_TASK BRIEF_. From the entries below, copy every line where the string "SoloInformedKZLocAt" appears.

Start of GIVEN ENTRIES

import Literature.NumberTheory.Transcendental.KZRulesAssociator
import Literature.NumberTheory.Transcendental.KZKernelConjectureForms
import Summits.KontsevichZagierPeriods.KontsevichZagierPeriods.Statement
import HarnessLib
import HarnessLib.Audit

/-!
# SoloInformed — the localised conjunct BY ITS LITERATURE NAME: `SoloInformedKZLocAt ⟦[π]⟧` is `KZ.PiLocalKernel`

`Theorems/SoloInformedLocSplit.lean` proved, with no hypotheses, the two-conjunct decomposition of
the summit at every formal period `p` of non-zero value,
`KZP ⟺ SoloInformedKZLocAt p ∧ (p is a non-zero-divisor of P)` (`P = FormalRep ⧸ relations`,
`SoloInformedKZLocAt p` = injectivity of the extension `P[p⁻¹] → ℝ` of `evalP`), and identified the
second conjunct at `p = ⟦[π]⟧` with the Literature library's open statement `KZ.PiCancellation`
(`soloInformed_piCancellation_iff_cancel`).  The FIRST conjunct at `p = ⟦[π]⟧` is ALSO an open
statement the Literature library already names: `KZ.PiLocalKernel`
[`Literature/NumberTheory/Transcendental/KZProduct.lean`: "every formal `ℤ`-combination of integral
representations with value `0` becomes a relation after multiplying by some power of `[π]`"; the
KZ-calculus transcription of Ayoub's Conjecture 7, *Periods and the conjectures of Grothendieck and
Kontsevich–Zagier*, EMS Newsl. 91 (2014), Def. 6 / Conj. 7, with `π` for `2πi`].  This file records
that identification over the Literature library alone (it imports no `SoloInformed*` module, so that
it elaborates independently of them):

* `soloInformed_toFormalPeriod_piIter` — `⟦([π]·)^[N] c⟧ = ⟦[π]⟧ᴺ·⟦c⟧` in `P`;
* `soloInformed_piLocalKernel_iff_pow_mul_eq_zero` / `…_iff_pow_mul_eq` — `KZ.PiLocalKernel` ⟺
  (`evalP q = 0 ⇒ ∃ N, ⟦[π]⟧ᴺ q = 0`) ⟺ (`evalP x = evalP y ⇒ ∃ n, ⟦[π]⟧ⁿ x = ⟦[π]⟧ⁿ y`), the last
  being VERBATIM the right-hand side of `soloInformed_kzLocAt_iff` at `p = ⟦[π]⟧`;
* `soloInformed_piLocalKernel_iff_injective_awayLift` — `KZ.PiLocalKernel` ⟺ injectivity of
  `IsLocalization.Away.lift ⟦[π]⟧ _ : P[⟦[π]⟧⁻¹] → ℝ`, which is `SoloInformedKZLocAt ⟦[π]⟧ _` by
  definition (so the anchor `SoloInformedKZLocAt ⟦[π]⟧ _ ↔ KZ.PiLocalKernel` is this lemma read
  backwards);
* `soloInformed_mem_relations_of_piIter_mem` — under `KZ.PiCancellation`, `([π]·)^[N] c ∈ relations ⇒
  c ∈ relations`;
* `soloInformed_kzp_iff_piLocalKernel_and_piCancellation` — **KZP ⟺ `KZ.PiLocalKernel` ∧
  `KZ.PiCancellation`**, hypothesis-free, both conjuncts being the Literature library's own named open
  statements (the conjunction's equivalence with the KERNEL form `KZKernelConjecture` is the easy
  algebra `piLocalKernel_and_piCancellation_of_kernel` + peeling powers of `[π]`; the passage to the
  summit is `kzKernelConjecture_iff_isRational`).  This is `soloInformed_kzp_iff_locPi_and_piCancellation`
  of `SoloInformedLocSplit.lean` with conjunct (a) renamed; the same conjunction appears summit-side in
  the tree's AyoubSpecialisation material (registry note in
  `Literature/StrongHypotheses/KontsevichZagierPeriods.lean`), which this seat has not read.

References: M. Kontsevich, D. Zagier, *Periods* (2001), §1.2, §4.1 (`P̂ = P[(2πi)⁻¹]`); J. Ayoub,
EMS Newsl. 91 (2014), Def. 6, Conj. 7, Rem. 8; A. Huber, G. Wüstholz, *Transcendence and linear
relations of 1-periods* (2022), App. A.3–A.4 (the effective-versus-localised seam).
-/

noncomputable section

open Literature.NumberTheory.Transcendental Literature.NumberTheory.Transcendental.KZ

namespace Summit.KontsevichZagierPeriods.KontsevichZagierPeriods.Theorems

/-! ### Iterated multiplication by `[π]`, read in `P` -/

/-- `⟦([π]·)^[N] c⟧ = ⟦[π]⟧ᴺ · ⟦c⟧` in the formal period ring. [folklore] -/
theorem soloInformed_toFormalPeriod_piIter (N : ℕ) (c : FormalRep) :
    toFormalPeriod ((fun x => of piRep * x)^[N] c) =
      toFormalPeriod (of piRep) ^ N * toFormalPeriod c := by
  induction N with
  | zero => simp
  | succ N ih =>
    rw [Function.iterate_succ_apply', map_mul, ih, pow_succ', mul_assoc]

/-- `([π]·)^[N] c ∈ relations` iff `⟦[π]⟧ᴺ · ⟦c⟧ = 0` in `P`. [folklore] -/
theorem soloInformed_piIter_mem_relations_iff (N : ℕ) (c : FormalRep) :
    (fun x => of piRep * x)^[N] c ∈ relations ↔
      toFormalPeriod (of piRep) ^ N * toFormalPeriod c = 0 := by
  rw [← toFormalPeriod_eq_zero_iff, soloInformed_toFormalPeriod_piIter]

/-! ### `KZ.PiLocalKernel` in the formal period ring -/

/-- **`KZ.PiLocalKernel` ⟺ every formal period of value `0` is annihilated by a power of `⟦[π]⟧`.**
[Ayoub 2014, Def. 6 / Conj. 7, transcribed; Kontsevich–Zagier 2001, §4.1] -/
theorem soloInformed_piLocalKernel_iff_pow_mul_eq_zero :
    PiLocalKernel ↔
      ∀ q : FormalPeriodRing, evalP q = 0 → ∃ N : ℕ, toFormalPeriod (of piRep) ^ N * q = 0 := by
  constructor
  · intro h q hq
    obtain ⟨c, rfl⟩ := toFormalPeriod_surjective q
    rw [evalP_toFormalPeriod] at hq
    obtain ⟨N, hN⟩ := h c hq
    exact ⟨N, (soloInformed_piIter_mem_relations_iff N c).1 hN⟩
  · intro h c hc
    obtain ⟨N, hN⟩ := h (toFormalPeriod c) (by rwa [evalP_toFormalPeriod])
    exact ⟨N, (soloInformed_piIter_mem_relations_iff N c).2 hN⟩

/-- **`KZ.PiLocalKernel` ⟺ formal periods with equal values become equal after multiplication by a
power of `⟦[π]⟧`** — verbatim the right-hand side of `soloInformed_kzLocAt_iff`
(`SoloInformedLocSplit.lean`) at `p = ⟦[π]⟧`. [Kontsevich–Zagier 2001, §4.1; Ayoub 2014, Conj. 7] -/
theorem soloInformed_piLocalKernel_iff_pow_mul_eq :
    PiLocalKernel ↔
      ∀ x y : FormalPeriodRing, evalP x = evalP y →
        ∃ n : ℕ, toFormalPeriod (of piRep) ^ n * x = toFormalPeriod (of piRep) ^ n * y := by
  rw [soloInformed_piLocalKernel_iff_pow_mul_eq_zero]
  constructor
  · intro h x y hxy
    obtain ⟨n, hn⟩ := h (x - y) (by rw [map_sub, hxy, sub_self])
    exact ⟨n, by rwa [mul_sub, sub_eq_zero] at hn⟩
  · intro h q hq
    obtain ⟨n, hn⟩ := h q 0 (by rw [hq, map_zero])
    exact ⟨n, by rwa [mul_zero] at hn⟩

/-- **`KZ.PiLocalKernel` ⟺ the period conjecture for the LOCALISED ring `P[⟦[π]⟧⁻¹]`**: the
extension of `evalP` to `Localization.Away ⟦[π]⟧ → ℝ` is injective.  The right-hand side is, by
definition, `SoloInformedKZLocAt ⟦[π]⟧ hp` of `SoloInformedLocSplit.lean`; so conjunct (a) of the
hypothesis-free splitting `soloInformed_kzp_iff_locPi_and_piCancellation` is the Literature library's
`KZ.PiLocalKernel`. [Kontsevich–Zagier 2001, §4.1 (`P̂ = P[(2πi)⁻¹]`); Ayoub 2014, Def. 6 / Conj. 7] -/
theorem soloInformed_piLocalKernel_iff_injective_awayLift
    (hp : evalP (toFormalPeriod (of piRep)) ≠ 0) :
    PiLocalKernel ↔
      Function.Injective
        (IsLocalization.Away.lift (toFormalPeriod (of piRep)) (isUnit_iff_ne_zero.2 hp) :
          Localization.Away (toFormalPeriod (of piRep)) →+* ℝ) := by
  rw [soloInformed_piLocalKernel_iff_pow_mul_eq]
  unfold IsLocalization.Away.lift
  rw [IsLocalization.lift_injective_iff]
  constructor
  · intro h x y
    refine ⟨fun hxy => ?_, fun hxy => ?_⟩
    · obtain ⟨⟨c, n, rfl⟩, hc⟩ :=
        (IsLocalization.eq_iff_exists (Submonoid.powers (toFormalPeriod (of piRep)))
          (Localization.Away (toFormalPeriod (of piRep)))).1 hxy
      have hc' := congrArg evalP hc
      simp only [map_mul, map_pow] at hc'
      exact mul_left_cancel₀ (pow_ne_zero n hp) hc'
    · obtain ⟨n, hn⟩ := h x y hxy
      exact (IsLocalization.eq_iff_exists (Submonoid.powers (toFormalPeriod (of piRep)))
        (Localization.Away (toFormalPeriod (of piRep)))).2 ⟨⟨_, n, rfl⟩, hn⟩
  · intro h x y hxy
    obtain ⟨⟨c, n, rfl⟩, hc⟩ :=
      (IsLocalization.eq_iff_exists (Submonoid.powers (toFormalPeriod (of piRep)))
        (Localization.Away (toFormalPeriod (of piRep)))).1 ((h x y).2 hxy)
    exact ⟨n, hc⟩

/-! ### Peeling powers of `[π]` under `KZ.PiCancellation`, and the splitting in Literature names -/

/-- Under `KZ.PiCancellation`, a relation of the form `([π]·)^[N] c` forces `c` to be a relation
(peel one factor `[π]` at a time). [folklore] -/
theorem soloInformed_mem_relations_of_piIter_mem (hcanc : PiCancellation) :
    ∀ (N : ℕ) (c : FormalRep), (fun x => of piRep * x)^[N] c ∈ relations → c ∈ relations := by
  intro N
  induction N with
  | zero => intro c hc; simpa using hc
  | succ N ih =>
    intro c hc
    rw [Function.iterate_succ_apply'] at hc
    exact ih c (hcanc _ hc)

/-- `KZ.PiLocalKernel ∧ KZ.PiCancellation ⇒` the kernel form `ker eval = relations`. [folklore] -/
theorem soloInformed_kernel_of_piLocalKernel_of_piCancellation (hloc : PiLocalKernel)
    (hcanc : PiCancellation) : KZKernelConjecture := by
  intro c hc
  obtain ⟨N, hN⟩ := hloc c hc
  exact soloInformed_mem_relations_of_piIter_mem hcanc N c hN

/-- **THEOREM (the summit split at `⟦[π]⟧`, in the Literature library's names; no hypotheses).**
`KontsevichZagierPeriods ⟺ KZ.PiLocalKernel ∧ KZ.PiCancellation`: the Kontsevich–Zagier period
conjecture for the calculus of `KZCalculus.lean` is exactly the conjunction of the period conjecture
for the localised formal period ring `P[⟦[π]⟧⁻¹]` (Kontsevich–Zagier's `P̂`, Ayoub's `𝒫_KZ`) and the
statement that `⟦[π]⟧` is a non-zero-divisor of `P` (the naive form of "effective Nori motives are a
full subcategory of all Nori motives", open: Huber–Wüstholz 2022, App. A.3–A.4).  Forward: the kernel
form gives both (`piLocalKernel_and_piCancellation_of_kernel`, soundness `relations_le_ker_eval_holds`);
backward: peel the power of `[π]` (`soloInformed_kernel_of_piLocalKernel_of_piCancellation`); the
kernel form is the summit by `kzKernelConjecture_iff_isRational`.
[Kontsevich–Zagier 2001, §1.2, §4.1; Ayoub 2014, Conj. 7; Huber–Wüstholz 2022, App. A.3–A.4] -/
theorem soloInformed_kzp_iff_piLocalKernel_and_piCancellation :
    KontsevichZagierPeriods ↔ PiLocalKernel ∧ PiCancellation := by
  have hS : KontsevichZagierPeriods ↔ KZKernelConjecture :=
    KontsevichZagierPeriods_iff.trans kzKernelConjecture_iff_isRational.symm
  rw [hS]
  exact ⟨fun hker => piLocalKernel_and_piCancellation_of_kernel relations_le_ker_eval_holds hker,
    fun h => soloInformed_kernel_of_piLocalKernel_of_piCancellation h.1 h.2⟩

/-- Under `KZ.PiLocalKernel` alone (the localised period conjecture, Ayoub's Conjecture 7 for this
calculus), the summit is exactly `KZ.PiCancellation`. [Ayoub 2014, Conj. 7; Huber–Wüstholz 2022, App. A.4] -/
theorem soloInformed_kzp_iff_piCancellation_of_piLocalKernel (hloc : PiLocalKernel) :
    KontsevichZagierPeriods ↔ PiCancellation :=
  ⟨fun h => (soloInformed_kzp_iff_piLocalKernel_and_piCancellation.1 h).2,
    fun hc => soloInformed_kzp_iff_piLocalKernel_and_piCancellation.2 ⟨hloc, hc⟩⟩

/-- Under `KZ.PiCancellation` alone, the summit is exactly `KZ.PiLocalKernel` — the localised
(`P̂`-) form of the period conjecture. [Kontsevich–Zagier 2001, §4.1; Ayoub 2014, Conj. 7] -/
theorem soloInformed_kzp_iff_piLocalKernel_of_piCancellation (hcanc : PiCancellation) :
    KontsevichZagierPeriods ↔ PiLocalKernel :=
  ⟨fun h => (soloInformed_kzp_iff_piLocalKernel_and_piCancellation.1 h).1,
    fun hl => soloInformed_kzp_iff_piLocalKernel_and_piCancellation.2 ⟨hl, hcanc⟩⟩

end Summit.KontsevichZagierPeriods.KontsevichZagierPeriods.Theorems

End of GIVEN ENTRIES

_WRITTEN ANSWER_.
# SoloInformed — the localised conjunct BY ITS LITERATURE NAME: `SoloInformedKZLocAt ⟦[π]⟧` is `KZ.PiLocalKernel`
`KZP ⟺ SoloInformedKZLocAt p ∧ (p is a non-zero-divisor of P)` (`P = FormalRep ⧸ relations`,
`SoloInformedKZLocAt p` = injectivity of the extension `P[p⁻¹] → ℝ` of `evalP`), and identified the
  `IsLocalization.Away.lift ⟦[π]⟧ _ : P[⟦[π]⟧⁻¹] → ℝ`, which is `SoloInformedKZLocAt ⟦[π]⟧ _` by
  definition (so the anchor `SoloInformedKZLocAt ⟦[π]⟧ _ ↔ KZ.PiLocalKernel` is this lemma read
definition, `SoloInformedKZLocAt ⟦[π]⟧ hp` of `SoloInformedLocSplit.lean`; so conjunct (a) of the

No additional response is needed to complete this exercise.